*WHAT YOU ARE ASKED TO DO*:
Show every line below where "hodd" can be found.

*Stored data entries*:
-- -- --

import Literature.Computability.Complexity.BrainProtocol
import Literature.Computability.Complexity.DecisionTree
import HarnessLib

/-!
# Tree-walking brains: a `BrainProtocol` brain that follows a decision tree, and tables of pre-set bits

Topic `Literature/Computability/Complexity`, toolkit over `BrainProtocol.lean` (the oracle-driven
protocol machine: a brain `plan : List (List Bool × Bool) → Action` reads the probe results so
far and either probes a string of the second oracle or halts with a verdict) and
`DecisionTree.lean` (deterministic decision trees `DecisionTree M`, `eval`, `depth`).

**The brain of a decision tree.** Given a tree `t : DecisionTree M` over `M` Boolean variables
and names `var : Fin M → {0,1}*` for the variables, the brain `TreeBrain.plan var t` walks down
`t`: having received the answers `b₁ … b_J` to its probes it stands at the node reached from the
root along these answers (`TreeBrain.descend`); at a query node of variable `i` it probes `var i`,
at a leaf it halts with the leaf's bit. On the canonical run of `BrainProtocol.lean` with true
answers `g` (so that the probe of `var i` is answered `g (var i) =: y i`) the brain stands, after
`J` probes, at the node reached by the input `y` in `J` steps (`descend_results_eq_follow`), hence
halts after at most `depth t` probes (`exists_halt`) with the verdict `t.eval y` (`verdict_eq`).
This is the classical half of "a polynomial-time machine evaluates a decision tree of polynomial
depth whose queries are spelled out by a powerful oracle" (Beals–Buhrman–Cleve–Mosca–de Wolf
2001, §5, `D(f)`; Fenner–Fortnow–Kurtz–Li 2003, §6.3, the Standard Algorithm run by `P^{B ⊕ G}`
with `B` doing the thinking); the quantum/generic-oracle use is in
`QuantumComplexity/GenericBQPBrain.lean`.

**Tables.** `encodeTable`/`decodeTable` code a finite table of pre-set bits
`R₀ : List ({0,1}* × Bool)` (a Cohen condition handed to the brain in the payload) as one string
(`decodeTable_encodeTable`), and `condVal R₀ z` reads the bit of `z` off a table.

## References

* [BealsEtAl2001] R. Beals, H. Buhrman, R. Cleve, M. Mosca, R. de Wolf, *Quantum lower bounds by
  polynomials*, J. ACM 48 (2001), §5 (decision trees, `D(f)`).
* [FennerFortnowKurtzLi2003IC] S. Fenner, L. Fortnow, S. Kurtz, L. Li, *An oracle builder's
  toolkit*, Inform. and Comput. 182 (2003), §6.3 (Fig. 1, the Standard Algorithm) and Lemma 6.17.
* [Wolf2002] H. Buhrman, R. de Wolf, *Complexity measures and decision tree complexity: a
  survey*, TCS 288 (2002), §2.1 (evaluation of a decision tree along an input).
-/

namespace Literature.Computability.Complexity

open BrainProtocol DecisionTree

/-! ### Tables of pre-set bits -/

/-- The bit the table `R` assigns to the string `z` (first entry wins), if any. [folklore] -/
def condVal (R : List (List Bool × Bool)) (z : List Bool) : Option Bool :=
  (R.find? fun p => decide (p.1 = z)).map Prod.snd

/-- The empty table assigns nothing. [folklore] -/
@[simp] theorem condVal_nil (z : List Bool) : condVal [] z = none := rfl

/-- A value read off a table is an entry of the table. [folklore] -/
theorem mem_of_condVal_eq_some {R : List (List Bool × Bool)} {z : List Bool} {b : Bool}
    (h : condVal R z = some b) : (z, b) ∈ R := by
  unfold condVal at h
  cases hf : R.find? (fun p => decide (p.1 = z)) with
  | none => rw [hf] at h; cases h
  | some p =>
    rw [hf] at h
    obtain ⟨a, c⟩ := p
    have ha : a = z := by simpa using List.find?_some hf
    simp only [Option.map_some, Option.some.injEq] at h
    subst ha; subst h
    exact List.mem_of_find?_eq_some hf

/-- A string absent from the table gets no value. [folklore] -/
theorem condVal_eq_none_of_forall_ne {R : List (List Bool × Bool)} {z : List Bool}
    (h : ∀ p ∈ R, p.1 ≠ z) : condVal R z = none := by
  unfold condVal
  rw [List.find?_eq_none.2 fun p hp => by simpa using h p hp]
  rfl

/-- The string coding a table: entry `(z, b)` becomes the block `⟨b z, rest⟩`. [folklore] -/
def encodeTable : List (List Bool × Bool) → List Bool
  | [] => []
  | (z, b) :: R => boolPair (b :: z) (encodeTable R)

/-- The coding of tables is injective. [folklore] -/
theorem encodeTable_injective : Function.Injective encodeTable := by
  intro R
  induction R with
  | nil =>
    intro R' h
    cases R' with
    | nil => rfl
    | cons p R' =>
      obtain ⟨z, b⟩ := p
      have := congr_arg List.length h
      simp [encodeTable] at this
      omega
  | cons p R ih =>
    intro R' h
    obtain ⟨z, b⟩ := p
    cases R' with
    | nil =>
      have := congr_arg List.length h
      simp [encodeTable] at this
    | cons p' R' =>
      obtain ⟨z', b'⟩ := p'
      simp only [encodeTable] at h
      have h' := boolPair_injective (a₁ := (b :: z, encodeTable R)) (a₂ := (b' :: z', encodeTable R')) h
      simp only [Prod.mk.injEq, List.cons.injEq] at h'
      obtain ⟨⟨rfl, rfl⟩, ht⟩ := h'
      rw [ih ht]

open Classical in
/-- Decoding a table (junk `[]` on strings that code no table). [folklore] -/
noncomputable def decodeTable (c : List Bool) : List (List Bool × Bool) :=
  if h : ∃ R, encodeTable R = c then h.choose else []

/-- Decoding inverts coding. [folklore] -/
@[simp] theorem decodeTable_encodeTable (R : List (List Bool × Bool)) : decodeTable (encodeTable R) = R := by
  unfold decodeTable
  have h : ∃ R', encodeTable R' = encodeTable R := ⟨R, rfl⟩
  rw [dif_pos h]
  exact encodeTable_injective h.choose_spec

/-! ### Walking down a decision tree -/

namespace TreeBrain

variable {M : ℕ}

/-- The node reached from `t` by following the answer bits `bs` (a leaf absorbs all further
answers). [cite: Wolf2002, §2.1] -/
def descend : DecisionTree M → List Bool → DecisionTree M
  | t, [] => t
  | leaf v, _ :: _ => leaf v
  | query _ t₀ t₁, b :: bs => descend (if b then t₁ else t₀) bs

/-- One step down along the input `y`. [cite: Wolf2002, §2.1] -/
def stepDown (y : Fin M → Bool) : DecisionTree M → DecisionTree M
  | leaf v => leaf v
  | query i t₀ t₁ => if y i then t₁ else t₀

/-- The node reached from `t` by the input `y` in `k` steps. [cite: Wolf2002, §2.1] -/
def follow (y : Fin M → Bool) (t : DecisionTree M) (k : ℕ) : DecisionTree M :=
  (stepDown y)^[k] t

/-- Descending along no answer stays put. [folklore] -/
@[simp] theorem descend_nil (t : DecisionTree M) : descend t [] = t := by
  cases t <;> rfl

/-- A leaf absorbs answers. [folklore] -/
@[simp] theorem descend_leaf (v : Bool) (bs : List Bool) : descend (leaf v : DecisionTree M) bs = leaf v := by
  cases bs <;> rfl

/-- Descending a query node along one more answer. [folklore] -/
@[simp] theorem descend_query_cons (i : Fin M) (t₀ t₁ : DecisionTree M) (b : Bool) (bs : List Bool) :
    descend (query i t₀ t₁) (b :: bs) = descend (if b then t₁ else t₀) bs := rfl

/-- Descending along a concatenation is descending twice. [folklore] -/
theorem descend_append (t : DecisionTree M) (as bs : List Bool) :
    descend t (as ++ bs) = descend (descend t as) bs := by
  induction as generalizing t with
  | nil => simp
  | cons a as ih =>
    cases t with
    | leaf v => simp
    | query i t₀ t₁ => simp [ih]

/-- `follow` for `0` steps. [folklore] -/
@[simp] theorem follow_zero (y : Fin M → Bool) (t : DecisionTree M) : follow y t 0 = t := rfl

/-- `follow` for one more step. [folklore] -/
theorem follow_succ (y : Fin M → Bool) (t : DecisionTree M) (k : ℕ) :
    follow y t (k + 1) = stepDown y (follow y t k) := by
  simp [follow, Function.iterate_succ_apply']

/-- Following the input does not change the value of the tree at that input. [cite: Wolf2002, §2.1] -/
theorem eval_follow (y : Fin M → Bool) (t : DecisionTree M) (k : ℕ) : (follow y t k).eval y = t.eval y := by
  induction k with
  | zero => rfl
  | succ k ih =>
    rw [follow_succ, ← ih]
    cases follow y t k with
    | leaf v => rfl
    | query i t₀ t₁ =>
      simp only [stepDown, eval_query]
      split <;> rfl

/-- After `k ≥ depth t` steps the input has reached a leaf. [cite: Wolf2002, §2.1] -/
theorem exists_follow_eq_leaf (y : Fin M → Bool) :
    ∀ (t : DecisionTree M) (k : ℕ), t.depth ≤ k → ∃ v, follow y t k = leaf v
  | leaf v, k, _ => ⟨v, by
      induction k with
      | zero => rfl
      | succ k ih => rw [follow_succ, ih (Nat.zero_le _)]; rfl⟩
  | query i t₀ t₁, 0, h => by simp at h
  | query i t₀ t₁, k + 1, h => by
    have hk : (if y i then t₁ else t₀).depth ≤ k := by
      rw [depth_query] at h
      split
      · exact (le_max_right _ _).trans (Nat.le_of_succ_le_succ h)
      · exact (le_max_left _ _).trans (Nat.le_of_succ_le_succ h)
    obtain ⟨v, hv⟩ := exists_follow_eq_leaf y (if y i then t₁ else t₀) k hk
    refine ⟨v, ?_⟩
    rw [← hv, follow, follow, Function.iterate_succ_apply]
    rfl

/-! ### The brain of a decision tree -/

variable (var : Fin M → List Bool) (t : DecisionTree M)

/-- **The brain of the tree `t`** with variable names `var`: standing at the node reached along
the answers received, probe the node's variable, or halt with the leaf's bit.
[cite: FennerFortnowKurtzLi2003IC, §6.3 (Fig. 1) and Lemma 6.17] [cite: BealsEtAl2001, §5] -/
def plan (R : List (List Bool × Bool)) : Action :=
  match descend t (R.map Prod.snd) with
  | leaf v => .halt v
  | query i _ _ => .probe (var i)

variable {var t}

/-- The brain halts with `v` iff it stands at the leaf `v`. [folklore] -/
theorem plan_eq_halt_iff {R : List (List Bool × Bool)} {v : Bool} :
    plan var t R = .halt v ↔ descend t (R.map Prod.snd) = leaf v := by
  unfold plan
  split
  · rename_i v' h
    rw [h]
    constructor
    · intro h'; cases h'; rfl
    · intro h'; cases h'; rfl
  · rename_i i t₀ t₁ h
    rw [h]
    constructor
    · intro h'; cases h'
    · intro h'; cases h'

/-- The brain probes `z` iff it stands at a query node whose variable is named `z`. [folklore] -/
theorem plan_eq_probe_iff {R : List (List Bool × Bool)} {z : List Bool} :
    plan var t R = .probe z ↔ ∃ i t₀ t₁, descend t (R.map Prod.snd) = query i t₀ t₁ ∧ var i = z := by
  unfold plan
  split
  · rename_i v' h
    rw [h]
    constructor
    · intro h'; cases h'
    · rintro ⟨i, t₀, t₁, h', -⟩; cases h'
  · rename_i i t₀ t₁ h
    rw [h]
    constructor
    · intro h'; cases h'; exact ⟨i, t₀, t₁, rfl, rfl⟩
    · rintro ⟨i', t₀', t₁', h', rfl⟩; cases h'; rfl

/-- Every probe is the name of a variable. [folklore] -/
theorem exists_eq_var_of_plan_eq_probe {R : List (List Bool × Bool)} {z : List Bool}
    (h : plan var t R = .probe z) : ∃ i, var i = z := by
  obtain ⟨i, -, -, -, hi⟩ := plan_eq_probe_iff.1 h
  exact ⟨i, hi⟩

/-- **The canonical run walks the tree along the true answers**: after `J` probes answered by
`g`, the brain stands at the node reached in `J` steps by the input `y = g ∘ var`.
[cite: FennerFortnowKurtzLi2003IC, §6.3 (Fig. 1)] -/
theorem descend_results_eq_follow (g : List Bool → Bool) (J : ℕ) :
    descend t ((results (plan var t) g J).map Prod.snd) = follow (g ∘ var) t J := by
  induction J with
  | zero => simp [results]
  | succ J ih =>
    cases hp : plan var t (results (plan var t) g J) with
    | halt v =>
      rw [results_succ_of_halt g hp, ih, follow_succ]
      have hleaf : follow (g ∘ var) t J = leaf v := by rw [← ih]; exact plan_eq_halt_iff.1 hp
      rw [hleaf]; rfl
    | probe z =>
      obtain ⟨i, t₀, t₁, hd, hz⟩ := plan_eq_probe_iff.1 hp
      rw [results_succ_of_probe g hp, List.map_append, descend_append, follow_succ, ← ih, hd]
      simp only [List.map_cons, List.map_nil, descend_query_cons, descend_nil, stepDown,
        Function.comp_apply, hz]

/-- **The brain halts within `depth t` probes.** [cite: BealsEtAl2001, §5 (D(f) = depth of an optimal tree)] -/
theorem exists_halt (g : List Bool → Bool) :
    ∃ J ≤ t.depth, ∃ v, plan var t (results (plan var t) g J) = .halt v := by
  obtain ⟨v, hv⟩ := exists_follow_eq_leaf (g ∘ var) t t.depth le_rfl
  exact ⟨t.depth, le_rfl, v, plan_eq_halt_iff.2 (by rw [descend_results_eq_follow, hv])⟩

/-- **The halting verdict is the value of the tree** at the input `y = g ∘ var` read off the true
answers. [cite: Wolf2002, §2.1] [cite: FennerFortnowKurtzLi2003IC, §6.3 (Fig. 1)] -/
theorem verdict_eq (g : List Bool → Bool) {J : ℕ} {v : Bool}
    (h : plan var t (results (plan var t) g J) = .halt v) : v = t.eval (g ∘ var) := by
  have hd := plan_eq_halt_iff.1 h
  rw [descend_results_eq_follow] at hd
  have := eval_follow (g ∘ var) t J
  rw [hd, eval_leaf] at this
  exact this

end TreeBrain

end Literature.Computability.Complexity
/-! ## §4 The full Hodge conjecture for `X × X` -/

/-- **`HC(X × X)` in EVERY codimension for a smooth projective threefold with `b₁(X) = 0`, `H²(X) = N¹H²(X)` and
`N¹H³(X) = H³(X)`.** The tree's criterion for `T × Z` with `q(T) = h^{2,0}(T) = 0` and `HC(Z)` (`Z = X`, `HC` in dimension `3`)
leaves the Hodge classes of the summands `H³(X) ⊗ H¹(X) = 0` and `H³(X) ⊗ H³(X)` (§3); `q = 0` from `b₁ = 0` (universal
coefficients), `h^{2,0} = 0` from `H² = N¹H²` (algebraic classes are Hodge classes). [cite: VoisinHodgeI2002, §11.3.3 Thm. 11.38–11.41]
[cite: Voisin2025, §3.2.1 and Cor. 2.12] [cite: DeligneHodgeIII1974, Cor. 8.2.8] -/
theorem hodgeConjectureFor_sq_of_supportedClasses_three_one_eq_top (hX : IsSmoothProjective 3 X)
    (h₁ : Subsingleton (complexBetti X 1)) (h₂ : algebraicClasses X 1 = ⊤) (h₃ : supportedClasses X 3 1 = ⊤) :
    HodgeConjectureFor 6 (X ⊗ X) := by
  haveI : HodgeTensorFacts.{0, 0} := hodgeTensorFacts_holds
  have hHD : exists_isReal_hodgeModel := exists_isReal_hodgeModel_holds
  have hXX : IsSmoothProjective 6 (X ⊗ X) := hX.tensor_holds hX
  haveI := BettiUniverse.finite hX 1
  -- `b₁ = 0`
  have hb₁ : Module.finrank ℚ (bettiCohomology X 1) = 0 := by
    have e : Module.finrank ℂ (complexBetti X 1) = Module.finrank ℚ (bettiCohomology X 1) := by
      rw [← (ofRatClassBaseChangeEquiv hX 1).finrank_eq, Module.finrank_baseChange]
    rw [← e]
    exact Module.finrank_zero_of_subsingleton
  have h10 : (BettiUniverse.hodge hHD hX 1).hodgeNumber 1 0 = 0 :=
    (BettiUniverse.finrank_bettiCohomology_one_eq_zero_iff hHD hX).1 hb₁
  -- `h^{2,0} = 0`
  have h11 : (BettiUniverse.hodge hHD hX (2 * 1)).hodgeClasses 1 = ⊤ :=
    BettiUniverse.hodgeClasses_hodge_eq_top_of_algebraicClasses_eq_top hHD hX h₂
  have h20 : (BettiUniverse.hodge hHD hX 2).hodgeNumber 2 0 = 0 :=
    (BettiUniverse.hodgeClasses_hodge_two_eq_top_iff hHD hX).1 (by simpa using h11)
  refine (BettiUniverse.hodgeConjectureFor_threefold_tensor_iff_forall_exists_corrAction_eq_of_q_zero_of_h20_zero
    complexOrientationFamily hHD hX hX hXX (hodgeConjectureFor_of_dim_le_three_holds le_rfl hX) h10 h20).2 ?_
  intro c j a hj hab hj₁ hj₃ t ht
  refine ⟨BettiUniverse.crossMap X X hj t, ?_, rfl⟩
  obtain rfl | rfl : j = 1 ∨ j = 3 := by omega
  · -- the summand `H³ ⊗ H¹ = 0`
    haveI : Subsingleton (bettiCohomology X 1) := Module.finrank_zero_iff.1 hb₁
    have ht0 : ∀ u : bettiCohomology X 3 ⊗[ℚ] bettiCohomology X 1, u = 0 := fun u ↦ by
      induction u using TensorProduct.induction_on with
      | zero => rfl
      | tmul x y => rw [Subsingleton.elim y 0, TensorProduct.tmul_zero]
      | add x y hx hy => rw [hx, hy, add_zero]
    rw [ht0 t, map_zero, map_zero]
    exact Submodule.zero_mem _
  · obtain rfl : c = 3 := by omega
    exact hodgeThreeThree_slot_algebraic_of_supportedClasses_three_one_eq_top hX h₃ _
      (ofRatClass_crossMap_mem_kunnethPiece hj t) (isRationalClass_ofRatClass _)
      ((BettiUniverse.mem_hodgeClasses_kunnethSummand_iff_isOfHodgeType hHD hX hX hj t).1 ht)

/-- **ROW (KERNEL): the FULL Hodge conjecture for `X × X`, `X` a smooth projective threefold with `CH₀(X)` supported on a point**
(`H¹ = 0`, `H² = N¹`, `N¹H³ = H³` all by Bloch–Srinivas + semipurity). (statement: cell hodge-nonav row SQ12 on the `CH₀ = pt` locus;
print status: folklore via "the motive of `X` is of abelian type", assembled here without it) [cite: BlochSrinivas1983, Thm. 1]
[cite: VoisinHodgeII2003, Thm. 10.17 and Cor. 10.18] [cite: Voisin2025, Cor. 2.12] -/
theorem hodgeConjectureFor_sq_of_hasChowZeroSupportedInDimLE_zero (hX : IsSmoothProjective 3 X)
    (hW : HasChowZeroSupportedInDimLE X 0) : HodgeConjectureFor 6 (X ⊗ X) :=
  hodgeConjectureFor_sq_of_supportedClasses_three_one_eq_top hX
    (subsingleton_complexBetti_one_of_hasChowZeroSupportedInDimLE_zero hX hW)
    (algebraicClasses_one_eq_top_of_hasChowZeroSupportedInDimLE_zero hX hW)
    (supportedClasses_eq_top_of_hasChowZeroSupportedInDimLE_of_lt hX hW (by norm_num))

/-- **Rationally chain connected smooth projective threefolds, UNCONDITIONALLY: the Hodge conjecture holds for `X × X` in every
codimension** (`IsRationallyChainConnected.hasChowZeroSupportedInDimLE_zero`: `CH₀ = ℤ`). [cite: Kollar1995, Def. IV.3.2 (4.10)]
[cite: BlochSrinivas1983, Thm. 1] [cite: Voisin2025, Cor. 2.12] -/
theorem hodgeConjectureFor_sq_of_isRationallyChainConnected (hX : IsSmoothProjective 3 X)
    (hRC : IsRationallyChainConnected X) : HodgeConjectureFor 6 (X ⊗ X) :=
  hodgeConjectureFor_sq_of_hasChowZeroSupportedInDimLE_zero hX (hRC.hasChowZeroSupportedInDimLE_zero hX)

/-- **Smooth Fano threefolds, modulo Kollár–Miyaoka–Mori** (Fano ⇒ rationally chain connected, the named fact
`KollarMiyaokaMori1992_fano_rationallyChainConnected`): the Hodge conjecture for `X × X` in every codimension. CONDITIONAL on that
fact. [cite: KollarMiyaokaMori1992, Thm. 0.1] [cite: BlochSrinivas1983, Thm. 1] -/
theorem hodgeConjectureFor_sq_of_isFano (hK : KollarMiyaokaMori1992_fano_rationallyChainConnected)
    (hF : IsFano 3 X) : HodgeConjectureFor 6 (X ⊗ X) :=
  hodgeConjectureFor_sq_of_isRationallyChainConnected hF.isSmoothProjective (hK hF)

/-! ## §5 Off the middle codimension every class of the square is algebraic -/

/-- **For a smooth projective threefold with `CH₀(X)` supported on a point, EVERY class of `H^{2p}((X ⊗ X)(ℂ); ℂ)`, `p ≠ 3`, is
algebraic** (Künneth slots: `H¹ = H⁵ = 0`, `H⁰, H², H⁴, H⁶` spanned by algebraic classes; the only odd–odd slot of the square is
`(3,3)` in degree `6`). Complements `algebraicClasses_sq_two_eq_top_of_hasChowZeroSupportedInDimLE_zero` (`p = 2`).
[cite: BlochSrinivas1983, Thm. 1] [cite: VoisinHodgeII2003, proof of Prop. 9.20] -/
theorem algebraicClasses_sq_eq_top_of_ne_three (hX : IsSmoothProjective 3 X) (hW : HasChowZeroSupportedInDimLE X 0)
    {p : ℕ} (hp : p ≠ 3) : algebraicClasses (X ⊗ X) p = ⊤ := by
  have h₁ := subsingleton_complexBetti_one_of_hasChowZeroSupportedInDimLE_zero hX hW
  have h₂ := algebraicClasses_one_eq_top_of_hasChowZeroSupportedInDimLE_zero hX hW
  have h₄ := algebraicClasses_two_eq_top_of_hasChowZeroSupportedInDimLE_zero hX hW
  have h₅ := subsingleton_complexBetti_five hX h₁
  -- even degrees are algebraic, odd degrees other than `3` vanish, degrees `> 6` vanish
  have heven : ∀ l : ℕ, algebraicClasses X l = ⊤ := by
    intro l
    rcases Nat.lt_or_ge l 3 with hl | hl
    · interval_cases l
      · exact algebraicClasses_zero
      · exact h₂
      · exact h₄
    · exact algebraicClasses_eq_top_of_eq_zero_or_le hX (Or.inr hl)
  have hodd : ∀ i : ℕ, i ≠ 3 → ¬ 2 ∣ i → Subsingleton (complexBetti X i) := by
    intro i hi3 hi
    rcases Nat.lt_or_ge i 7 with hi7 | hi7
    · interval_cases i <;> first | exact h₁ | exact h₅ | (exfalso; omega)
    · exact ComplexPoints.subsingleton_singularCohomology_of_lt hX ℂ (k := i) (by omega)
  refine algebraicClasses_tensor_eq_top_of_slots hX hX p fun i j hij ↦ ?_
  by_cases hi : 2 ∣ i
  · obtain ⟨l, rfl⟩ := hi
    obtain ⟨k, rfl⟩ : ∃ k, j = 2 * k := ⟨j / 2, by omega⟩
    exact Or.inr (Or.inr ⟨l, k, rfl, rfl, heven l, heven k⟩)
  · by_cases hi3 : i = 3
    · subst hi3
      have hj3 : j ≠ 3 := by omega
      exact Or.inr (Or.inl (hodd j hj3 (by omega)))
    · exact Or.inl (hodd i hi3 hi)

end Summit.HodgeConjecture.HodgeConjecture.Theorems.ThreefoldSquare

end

-- -- --

*SOLUTION FOR THIS EXERCISE*:
  have hodd : ∀ i : ℕ, i ≠ 3 → ¬ 2 ∣ i → Subsingleton (complexBetti X i) := by
      exact Or.inr (Or.inl (hodd j hj3 (by omega)))
    · exact Or.inl (hodd i hi3 hi)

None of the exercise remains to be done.